Anyways, I hope the developers could shed some light… And also tell me if what I’m doing is an overkill

meili_yinhua · July 16, 2017, 4:04am

According to Glickman’s paper, r and RD should be preset to 1500 and 350 by default. However I’m sure the seeding for rating will remain the same (this rank=this rating)

Given this is a game of perfect information, tau can be reasonably large, but Glickman recommends that tau is based on whatever value gives it the best fit in the sample data (whatever will be used for that)

The kyu/dan level rating will likely remain the same, with each rank corresponding to ~100 ELO, with 0 ELO being the boundary between 21k and 22k.

I know I’m not a developer, but I hope this is useful anyway.

mlopezviedma · July 16, 2017, 4:52am

aulavik · July 16, 2017, 5:58am

Yes, I read about the preset.

So, according to kyu/dan level rating explained here, if the r and RD is preset to 1500 and 350, respectively, it means the preset is set to 6k?

Also, if a club member who has never played go, but learned the rules, etc., can we assume that she can be given rank 30k, r = -900, RD = 350? And, since we don’t want the player to go lower than 30k, does it make sense to reset the player’s r = -900, if it goes below -900 (e.g. -1000)?

mlopezviedma · July 16, 2017, 2:17pm

Giving r = 1500 and SD = 350 means “There’s a 95% chance that this user’s real rating is between 800 (13k) and 2200 (2d)”, which is a reasonable supposition when you have no idea about that user’s rating.

But, if you can evaluate a user’s rating approximately, I would say it is wise to set his rating manually with a lower SD, say, 150. That way you are saying “There’s a 95% chance that this user’s real rating is between 3 stones stronger and 3 stones weaker than his actual rating”.

aulavik · July 17, 2017, 10:11am

According to the paper:

To apply the rating algorithm, we treat a collection of games within a “rating period” to have occurred simultaneously. A rating period could be as long as several months, or could be as short as one minute.

The Glicko system works best when the number of games in a rating period is moderate, say an average of 5-10 games per player in a rating period. The length of time for a rating period is at the discretion of the administrator.

So my question why is it better to process the games as a collection instead of individually? I understand that if a player is in a tournament, the players games should be process as a collection. However, aside from tournaments, what is the benefit?

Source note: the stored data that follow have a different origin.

import Summits.CriticalPhenomena.PercolationContinuityZ3.Theorems.PercNearOneGluingNoHeavyLowerTailFourPointRowsLeFive

/-!
# `NoHeavyLowerTail` (crux stmt-CriticalPhenomena-4575): the two-point LIFT-TRANSFER inequality (S2) of prim-ineq-gen-6 (4-point form, connectivity
# target) holds on every weighted graph with at most five vertices, for ALL edge weights — kernel-checked, three-copy comb positive

Support file (prover seat `prim-bnk-1`, bounded-n kernel theorems; `--supports stmt-CriticalPhenomena-4575`; COMPUTATIONAL: two `checkC` evaluations use `native_decide`).

(S2) (prim-ineq-gen-6 g5, FINDING-G5 §4, "THE two-point target"; hypothesis-free; (S2) ⟹ (S1) ⟹ the pair case (T2) of the CSL level inequalities via BHK Thm 1.3):
for vertices `x, y, a` and an increasing event `A` of the cluster of `a`,  `Cov(1{x ↔ a}, A) · μ(y ↮ a) ≥ μ(x ↔ y, y ↮ a) · Cov(1{y ↔ a}, A)`.
Its 4-point form (target `A = {a ↔ b}`):

  `(μ(x↔a, a↔b) − μ(x↔a)μ(a↔b)) · μ(y↮a)  ≥  μ(x↔y, y↮a) · (μ(y↔a, a↔b) − μ(y↔a)μ(a↔b))`,

0 violations in ≈ 1.3·10⁸ exact instances (exhaustive n ≤ 6 at nine weightings, gen-6 lab/kit_csl/exh.c), equality iff `{x↔y∨x↔a} ⊥ {y↔a}` and `{x↔a} ⊥ A` given `{y↔a}`;
the stronger forms without the BHK term are false; no certificate known (LP search kit j075942).

**Theorem `liftTransfer_le_five`.**  The 4-point form holds for every `n ≤ 5`, every `w : Sym2 (Fin n) → [0,1]` and all pairwise distinct `x y a b : Fin n`.  PROOF: the signed cubic
(`ltTerms`, four products of connectivity-event probabilities) passes prim-cert-2's three-copy checker `checkC` at the standard quadruple of `K₄` (`2^22`) and `K₅` (`2^34`) — all
`4^6` resp. `4^10` tensor-Bernstein fibre sums are `≥ 0` (`K₅`: 893 611 zero / 154 965 positive, 0 negative; two independent exact C implementations agree,
run/shared/lean/prim/prim-l12/prim-bnk-1/) — and is transported along vertex relabellings.  So (S2)'s connectivity-target form is Richards-comb positive on `≤ 5` vertices (the
signature of a copy-switching proof).  Nothing is claimed beyond five vertices or for other targets `A`.
-/

namespace Summit.CriticalPhenomena.PercolationContinuityZ3.Theorems.LiftTransfer

open Finset MeasureTheory OneCutCert CovTransferCert E3GroupSepCert
open scoped BigOperators
open Literature.Probability.Percolation Literature.Probability.LatticeModels

variable {n : ℕ}

/-- `{u ↔ v}`. [this work] -/
def pJ (u v : Fin n) : CRel n → Bool := fun r => r u v
/-- `{u ↮ v}`. [this work] -/
def pN (u v : Fin n) : CRel n → Bool := fun r => !(r u v)
/-- `{u ↔ v} ∩ {s ↔ t}`. [this work] -/
def pJJ (u v s t : Fin n) : CRel n → Bool := fun r => r u v && r s t
/-- `{u ↔ v} ∩ {s ↮ t}`. [this work] -/
def pJN (u v s t : Fin n) : CRel n → Bool := fun r => r u v && !(r s t)

/-- The event of `pJ`. [this work] -/
theorem connEvent_pJ (u v : Fin n) : connEvent (pJ u v) = openConn u v := by
  ext ω; simp [connEvent, pJ]
/-- The event of `pN`. [this work] -/
theorem connEvent_pN (u v : Fin n) : connEvent (pN u v) = (openConn u v)ᶜ := by
  ext ω; simp [connEvent, pN]
/-- The event of `pJJ`. [this work] -/
theorem connEvent_pJJ (u v s t : Fin n) : connEvent (pJJ u v s t) = openConn u v ∩ openConn s t := by
  ext ω; simp [connEvent, pJJ]
/-- The event of `pJN`. [this work] -/
theorem connEvent_pJN (u v s t : Fin n) : connEvent (pJN u v s t) = openConn u v ∩ (openConn s t)ᶜ := by
  ext ω; simp [connEvent, pJN]

/-- The signed cubic of the 4-point lift transfer at the quadruple `q = (x, y, a, b)`:
`σ·μ(x↔a ∧ a↔b)·μ(y↮a) − μ(x↔a)μ(a↔b)μ(y↮a) − σ·μ(x↔y ∧ y↮a)·μ(y↔a ∧ a↔b) + μ(x↔y ∧ y↮a)μ(y↔a)μ(a↔b)`. [this work] -/
def ltTerms (q : Quad n) : List (CTerm n) :=
  let x := q.1
  let y := q.2.1
  let a := q.2.2.1
  let b := q.2.2.2
  [(1, pTrue, pJJ x a a b, pN y a), (-1, pJ x a, pJ a b, pN y a), (-1, pTrue, pJN x y y a, pJJ y a a b), (1, pJN x y y a, pJ y a, pJ a b)]

/-- The terms under relabelling. [this work] -/
theorem ltTerms_relP (τ : Fin n ≃ Fin n) (q : Quad n) :
    ((ltTerms q).map fun z => (z.1, relP τ z.2.1, relP τ z.2.2.1, relP τ z.2.2.2)) = ltTerms (quadmap τ q) := by
  obtain ⟨x, y, a, b⟩ := q
  rfl

/-- Transport along a relabelling. [this work] -/
theorem lt_relabel (σ : Fin n ≃ Fin n) (w : Sym2 (Fin n) → unitInterval) (q : Quad n) (h : 0 ≤ cval w (ltTerms q)) :
    0 ≤ cval (relabelW σ w) (ltTerms (quadmap σ q)) := by
  rw [cval_map_relP, ltTerms_relP, quadmap_symm_quadmap]
  exact h

/-- Transport of validity at all weights. [this work] -/
theorem lt_forall_relabel (σ : Fin n ≃ Fin n) {q : Quad n} (h : ∀ w : Sym2 (Fin n) → unitInterval, 0 ≤ cval w (ltTerms q))
    (w : Sym2 (Fin n) → unitInterval) : 0 ≤ cval w (ltTerms (quadmap σ q)) := by
  have hw : relabelW σ (fun e => w (sym2Equiv σ e)) = w := by
    funext e
    unfold relabelW
    simp only [Equiv.apply_symm_apply]
  rw [← hw]
  exact lt_relabel σ _ q (h _)

/-- `K₄`: the lift-transfer cubic passes the three-copy check (base `2^22`): all `4^6` fibre sums are `≥ 0`. [this work] -/
theorem checkLT4 : checkC 4 22 (ltTerms (quad₀ 4 le_rfl)) = true := by native_decide
/-- `K₅`: the lift-transfer cubic passes the three-copy check (base `2^34`): all `4^10` fibre sums are `≥ 0`. [this work] -/
theorem checkLT5 : checkC 5 34 (ltTerms (quad₀ 5 (by norm_num))) = true := by native_decide

/-- The cubic (term form) on every weighted graph with at most five vertices. [this work] -/
theorem lt_cval_le_five : ∀ n ≤ 5, ∀ (w : Sym2 (Fin n) → unitInterval) (x y a b : Fin n),
    x ≠ y → x ≠ a → x ≠ b → y ≠ a → y ≠ b → a ≠ b → 0 ≤ cval w (ltTerms (x, y, a, b)) := by
  intro n hn w x y a b hxy hxa hxb hya hyb hab
  interval_cases n
  · exact x.elim0
  · exact absurd (Subsingleton.elim x y) hxy
  · have : a = x ∨ a = y := by omega
    rcases this with h | h
    · exact absurd h.symm hxa
    · exact absurd h.symm hya
  · have : b = x ∨ b = y ∨ b = a := by omega
    rcases this with h | h | h
    · exact absurd h.symm hxb
    · exact absurd h.symm hyb
    · exact absurd h.symm hab
  · obtain ⟨σ, hσ⟩ := cover_quad4 _ (mem_distinctQuad hxy hxa hxb hya hyb hab)
    rw [← hσ]
    exact lt_forall_relabel σ (fun w' => checkC_sound 22 _ checkLT4 w') w
  · obtain ⟨σ, hσ⟩ := cover_quad5 _ (mem_distinctQuad hxy hxa hxb hya hyb hab)
    rw [← hσ]
    exact lt_forall_relabel σ (fun w' => checkC_sound 34 _ checkLT5 w') w

/-- **The 4-point lift-transfer inequality (S2) on at most five vertices.**  For every weighted graph on `n ≤ 5` vertices and all pairwise distinct
`x y a b`:  `μ(x↔y, y↮a)·(μ(y↔a, a↔b) − μ(y↔a)μ(a↔b)) ≤ (μ(x↔a, a↔b) − μ(x↔a)μ(a↔b))·μ(y↮a)`  (`μ = prodBernoulli w`). [this work] -/
theorem liftTransfer_le_five : ∀ n ≤ 5, ∀ (w : Sym2 (Fin n) → unitInterval) (x y a b : Fin n),
    x ≠ y → x ≠ a → x ≠ b → y ≠ a → y ≠ b → a ≠ b →
    (prodBernoulli w).real (openConn x y ∩ (openConn y a)ᶜ) *
        ((prodBernoulli w).real (openConn y a ∩ openConn a b) - (prodBernoulli w).real (openConn y a) * (prodBernoulli w).real (openConn a b)) ≤
      ((prodBernoulli w).real (openConn x a ∩ openConn a b) - (prodBernoulli w).real (openConn x a) * (prodBernoulli w).real (openConn a b)) *
        (prodBernoulli w).real (openConn y a)ᶜ := by
  intro n hn w x y a b hxy hxa hxb hya hyb hab
  have h := lt_cval_le_five n hn w x y a b hxy hxa hxb hya hyb hab
  unfold cval ltTerms at h
  simp only [List.map_cons, List.map_nil, List.sum_cons, List.sum_nil, pr_pTrue] at h
  unfold pr at h
  simp only [connEvent_pJ, connEvent_pN, connEvent_pJJ, connEvent_pJN] at h
  push_cast at h
  linarith

end Summit.CriticalPhenomena.PercolationContinuityZ3.Theorems.LiftTransfer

(I have a feeling I’m hijacking the thread)

mlopezviedma · July 17, 2017, 10:16am

It’s not better or worse, it’s just another way of modelling how reality works. In terms of strength, you can regard a last set of games as being played simultaneously, and the formulas are specially suited for that purpose.

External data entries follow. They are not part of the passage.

import Literature.MathematicalPhysics.QuantumFieldTheory.MullerSchiemann1987.MS87Theorem3Climb
import Literature.MathematicalPhysics.QuantumFieldTheory.MullerSchiemann1987.MS87Theorem3InitialData
import Literature.MathematicalPhysics.QuantumFieldTheory.MullerSchiemann1987.MS87PositiveTypeIterates
import Literature.MathematicalPhysics.QuantumFieldTheory.MullerSchiemann1987.MS87WilsonPositiveType
import Literature.MathematicalPhysics.QuantumFieldTheory.MullerSchiemann1987.MS87HeatKernelPositiveType
import Literature.MathematicalPhysics.QuantumLattice.HeatKernelGroupOperatorProofs
import Literature.Analysis.Matrix.PosDefKernelDoubleIntegral
import Literature.Analysis.OperatorTheory.CompactPositiveRootUnique
import HarnessLib

/-!
# Müller–Schiemann, *Continuum limit of a hierarchical SU(2) lattice gauge theory in 4 dimensions*
# (CMP 110, 1987), p.283 L.23–27: PROPERTY (ii) OF THE MIGDAL TRANSFORMATION — «𝒯 is injective on
# 𝔉₀ := {g ∈ 𝔉, g is of positive type}» — PROVED (any compact Hausdorff group, every `r ≥ 1`), and THEOREM 3's
# printed climb (`MS87Theorem3Climb`) made unconditional (theorems only; no definition, no named fact)

statement-level skeleton of published theorems with citation tags; proofs where landed; nothing here is a claim about the Yang–Mills mass gap

**Citation header (reproduction of PUBLISHED work).** V. F. Müller, J. Schiemann, *Continuum limit of a hierarchical
SU(2) lattice gauge theory in 4 dimensions*, Commun. Math. Phys. **110** (1987) 261–286, doi 10.1007/BF01207367
[MullerSchiemann1987]; Theorem 3 p.282 and its proof p.282 L.29 – p.283 L.37, in particular p.283 L.23–27 (held
Project Euclid scan `paper:url-96df5da18d4c`, PDF page = journal page − 260; read by this seat on its own 3× page
render `run/shared/lean/pub/lit-balaban/lit-balaban-p12/renders-cmp110ms/ms87-cmp110-pdfp023-journalp283-x3.png`).
Lean lane of the lit-balaban YM LIT SWEEP CONTEXT row X1 (register level; zero weight for any token of that table);
the model is the `d = 4` HIERARCHICAL `SU(2)` gauge model (Migdal's recursion as an exact renormalization group), NOT
lattice Yang–Mills.

**What the paper prints (p.283 L.23–27).** *«The final steps of our proof rely on two general properties of the
Migdal transformation 𝒯, namely (i) 𝒯 is continuous (with respect to the supremum norm) on
𝔉 := {g(u) continuous class function on G, g(u) ≥ 0, g(e₀) = 1}, and (ii) 𝒯 is injective on
𝔉₀ := {g ∈ 𝔉, g is of positive type}. Both (i) and (ii) are deduced from properties of [𝒯]^{1/r}, invoking for
(ii) the character expansion of g.»* (`𝒯 = 𝒯_r`, `(𝒯g)(u) = {g^{*r}(u)/g^{*r}(e₀)}^r`, (1.1) p.262.) Property (i)
is the tree's `Migdal.tendstoUniformly_migdal`; property (ii) was, until this file, the hypothesis `hii` of
`MS87Theorem3Climb.{subseq_limits_eq_of_injective, climb_step, theorem3_climb}`.

**What this file proves (kernel-checked, 0 sorry, standard axioms; no definition, no named fact).** `G` any compact
Hausdorff group with its Haar probability measure; `𝔉` = the tree's `Migdal.InG`; «of positive type» = the tree's
`IsPosDefKernel (u, v) ↦ g(u⁻¹v)` (finite Gram sums, as in `MS87Theorem3Climb`); `T_g = convL2 g` the tree's
convolution operator on `L²(G)` (`QuantumLattice.HeatKernelGroupOperatorProofs`: compact, symmetric).
* §1 a Gibbs factor of positive type is inversion-symmetric ((2.3)), and `(x, y) ↦ g(x y⁻¹)` is again a positive
  definite kernel (`isSymm_of_positiveType`, `isPosDefKernel_mul_inv`).
* §2 **positive type ⟹ `T_g ≥ 0` on `L²(G)`** (`inner_convL2_self_nonneg`): on continuous `u`,
  `⟪T_g u, u⟫ = ∫∫ u(x) u(y) g(x y⁻¹) dx dy ≥ 0` by the sibling `IsPosDefKernel.integral_integral_nonneg`
  (Gram sums of independent Haar samples), then density of `C(G)` in `L²(G)`.
* §3 the algebra of the `T_g`: `T_{k₁} T_{k₂} = T_{k₁ ⋆ k₂}` (`convL2_comp`), `T_{c k} = c T_k`, central kernels give
  commuting operators, and `T_g ^ (m+1) = T_{g^{*(m+1)}}` (`convL2_pow_succ`, the tree's `Migdal.convPow`).
* §4 **the printed «[𝒯]^{1/r}» step** (`convPow_eq_smul_of_migdal_eq`): on `𝔉` the convolution powers are `≥ 0` and
  `> 0` at `e₀`, so `𝒯_r g₁ = 𝒯_r g₂` forces `g₁^{*r} = c · g₂^{*r}` with `c = g₁^{*r}(e₀)/g₂^{*r}(e₀) > 0` (`r ≥ 1`;
  injectivity of `t ↦ t^r` on `[0, ∞)`).
* §5 `T_{g₁} = d · T_{g₂}` with `g₁, g₂` continuous forces `g₁ = d · g₂` (`eq_smul_of_convL2_eq_smul`: apply to
  `u(h) = (g₁ − d g₂)(h⁻¹)` and evaluate `(gᵢ ⋆ u)(e₀)`, giving `∫ (g₁ − d g₂)² = 0`).
* §6 **PROPERTY (ii)** (`migdal_injective_of_positiveType`): for `r ≥ 1` and `g₁, g₂ ∈ 𝔉₀` with `𝒯_r g₁ = 𝒯_r g₂`:
  §4 and §3 give `T_{g₁}^r = c · T_{g₂}^r = (c^{1/r} T_{g₂})^r`; both `T_{g₁}` and `c^{1/r} T_{g₂}` are compact,
  self-adjoint, positive (§2) and commute (§3), so they are EQUAL by the sibling `eq_of_pow_eq_of_nonneg`
  (uniqueness of positive `r`-th roots — the character expansion in operator form, see the reading note); §5 then
  gives `g₁ = c^{1/r} g₂`, and `g₁(e₀) = g₂(e₀) = 1` gives `g₁ = g₂`. Also as `Set.InjOn` (`migdal_injOn_positiveType`)
  and plugged into the sibling's abstract inductive step `Migdal.thm3_inductive_step` (`thm3_inductive_step_positiveType`).
* §7 `G = SU(2)`: the hypothesis `hii` of `MS87Theorem3Climb` DISCHARGED for every `r ≥ 1` (`hii_holds`), and the
  unconditional forms of `climb_step` and of **THEOREM 3 BY THE PRINTED CLIMB** (`theorem3_climb_unconditional`:
  along ANY strictly increasing cutoff sequence on which the scale-`0` functions converge, `h_{N_j}^{(−n)}` converges
  locally uniformly on `{|Im z| < d_n}` for EVERY `n` — same `N_j`, no further extraction), for `r ≥ 1`.
* (v1.1) §8 **«this property iterates too» (p.263) FOR EVERY `r ≥ 1` from a positive-type start** — the sibling
  `MS87PositiveTypeIterates` has it for even `r` (and then with no hypothesis on `g⁽⁰⁾`); here, for `g⁽⁰⁾ ∈ 𝔉` OF POSITIVE
  TYPE, ALL convolution powers `g^{*m}` are of positive type (`positiveType_convPow_all`: odd numbers of factors by the
  sandwich `g^{*a+1} ⋆ g ⋆ g^{*a+1}`, whose Gram sums are the double integrals `∫∫ φ(w)φ(z)g(w⁻¹z) ≥ 0` of the sibling
  `IsPosDefKernel.integral_integral_nonneg`), hence `𝒯_r g⁽⁰⁾` and every iterate `𝒯_rⁿ g⁽⁰⁾` (`positiveType_migdal_all`,
  `positiveType_iterate_migdal_all`), and along cutoff families (`positiveType_of_initial_all`).
* (v1.1) §9 **`theorem3_climb_model`**: THEOREM 3 by the printed climb with (ii) DISCHARGED and the structural
  hypotheses (`𝔉`, positive type) assumed for the INITIAL Gibbs factors `g_N^{(−N)}` only (sibling
  `MS87Theorem3InitialData` + §8), every `r ≥ 1` — no hypothesis left beyond Theorem 2's analytic input (holomorphy,
  the bounds (6.18), evenness/periodicity, the angle representation) and the recursion.
* (v1.2) §10 **`theorem3_climb_wilson`**: the same for the Wilson initial action — Theorem 3 p.282 holds «Under the
  assumptions of Theorem 2», whose hypothesis (p.280) gives the initial Gibbs factors «either by the Wilson action (2.5) …
  or by the heat kernel action (2.20)» (cf. p.263 L.12–13 «both for initial Wilson and heat kernel action»): with
  `g_N^{(−N)} = exp{2β_N(u₀ − 1)}` ((2.5)), `β_N ≥ 0`, the structural hypotheses are DISCHARGED too (sibling
  `MS87WilsonPositiveType`: the Wilson factor is in `𝔉` and of positive type) — only the analytic input remains.
* (v1.2) §11 **`theorem3_climb_heatKernel`**: the same for the heat-kernel initial action (Theorem 2 p.280 ∕ Theorem 3 p.282): with
  `g_N^{(−N)} = g_HK(γ_N)` ((2.20)), `γ_N > 0`, the structural hypotheses are DISCHARGED as well (sibling
  `MS87HeatKernelPositiveType`: the heat-kernel factor is in `𝔉` and of positive type) — only the analytic input remains.
* (v1.3, docstrings only — referee-1 notes N-ref1-g102-2 ∕ N-ref1-g104-2; no declaration touched) (1) print's letter for
  the two classes of p.283 L.25–26 is Fraktur: `𝔉 := {g(u) continuous class function on G, g(u) ≧ 0, g(e₀) = 1}`,
  `𝔉₀ := {g ∈ 𝔉, g is of positive type}` — earlier versions of this file (and the sibling files, unchanged) wrote a
  script 𝒢 for the same classes (`𝔉` = the tree's `Migdal.InG`); (2) the attribution of the Wilson ∕ heat-kernel
  alternative is Theorem 2's hypothesis p.280, quoted under §10 ∕ §11 (Theorem 3 p.282 reads «Under the assumptions of
  Theorem 2 …»); (3) §10 ∕ §11 now say explicitly that print's bare couplings are SPECIFIC — Wilson `β ≡ β_N^{(−N)} =
  B_N + c, c = 5∕18 {1∕3} for r = 2 {4}`, heat kernel `γ = B_N + 1∕6` (p.280) — and that the generality `β_N ≥ 0` ∕
  `γ_N > 0` of the two theorems rides on the ASSUMED analytic input (6.18), which the paper derives (Theorem 2) only
  for that cutoff dependence.

**Reading note (declared).** The print deduces (ii) «invoking the character expansion of g»: for a class function of
positive type `g = Σ_π a_π χ_π` with `a_π ≥ 0`, and `g^{*r}` has coefficients `a_π^r / d_π^{r−1}`, so `g^{*r}`
determines the `a_π`, hence `g`. The proof below is the same argument in operator language, which the tree already
supports for an arbitrary compact group: the character coefficients `a_π/d_π` are the eigenvalues of the convolution
operator `T_g` on the isotypic subspaces, «`a_π ≥ 0`» is «`T_g ≥ 0`» (§2), and «`a_π^r` determines `a_π ≥ 0`» is the
uniqueness of positive `r`-th roots of commuting compact positive operators on their joint eigenspaces
(`Analysis/OperatorTheory/CompactPositiveRootUnique`). No Peter–Weyl completeness is needed: `T_{g₁} = T_{g₂}` already
forces `g₁ = g₂` for continuous kernels (§5). The result is stated for `r ≥ 1` (`𝒯_0 ≡ 1` is not injective); the paper
uses `r = 2` (and `r = 4`).

**Not claimed.** Theorems 1, 2, 4; anything about lattice Yang–Mills or the Clay problem.
-/

noncomputable section

open MeasureTheory Filter Topology
open scoped InnerProductSpace

namespace Literature.MathematicalPhysics.QuantumFieldTheory

namespace MullerSchiemann1987

namespace MigdalInjective

open Literature.Analysis.Matrix (IsPosDefKernel)
open Literature.MathematicalPhysics.QuantumLattice (haarConv haarConv_apply haarConv_eq_integral_mul_inv
  continuous_haarConv haarConv_haarConv haarConv_comm_of_central convL2 convL2_toLp convL2_isSymmetric
  isCompactOperator_convL2 denseRange_toLp inner_toLp_toLp convToCM convToCM_apply convL2_apply)
open Migdal (InG migdal convPow IsCentral IsSymm continuous_convPow convPow_nonneg convPow_apply_one_pos
  migdal_apply convPow_succ convPow_zero isCentral_convPow)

In fact we can say that Glicko allows both models to live together within the same system: You can regard each game played as a period where the two players involved are the only ones existing in the system (so treating games individually); and you can also treat a set of tournament games as a single period.

KevF · July 17, 2017, 1:19pm

Sorry if this is slightly off topic

Maybe I am just being egotistical but I like being able to go to my rank graph to see what effect a particular game had on my rank. I like being able to see that a particular win/loss gave a particular change in rank/Elo. There is a clear cause/effect in my mind.

However, when games are processed in batches, then this isn’t so clear cut. I can’t see what effect a particular win/loss will have. I know this is the same in KGS but I really dislike that there as well.

BHydden · July 17, 2017, 1:31pm

I completely agree. I’m the same all the way.

aulavik · July 17, 2017, 1:35pm

@KevF My questions to the OGS Team have nothing to do with how they are implementing Glicko 2 on OGS. It’s for more my own understanding since I’m tweaking some codes to use Glicko 2 for my own use.

What @mlopezviedma explained about processing the games as a set collection or as individual games, is just a feature of Glicko 2. It can do both.

Also, based on what I read, processing the games as a collection is usually done for tournaments and it’s usually has something to do with matching the players of relative strengths.

Anyways, I’m assuming that if and when they do make any changes, you will still see your progress on some graph.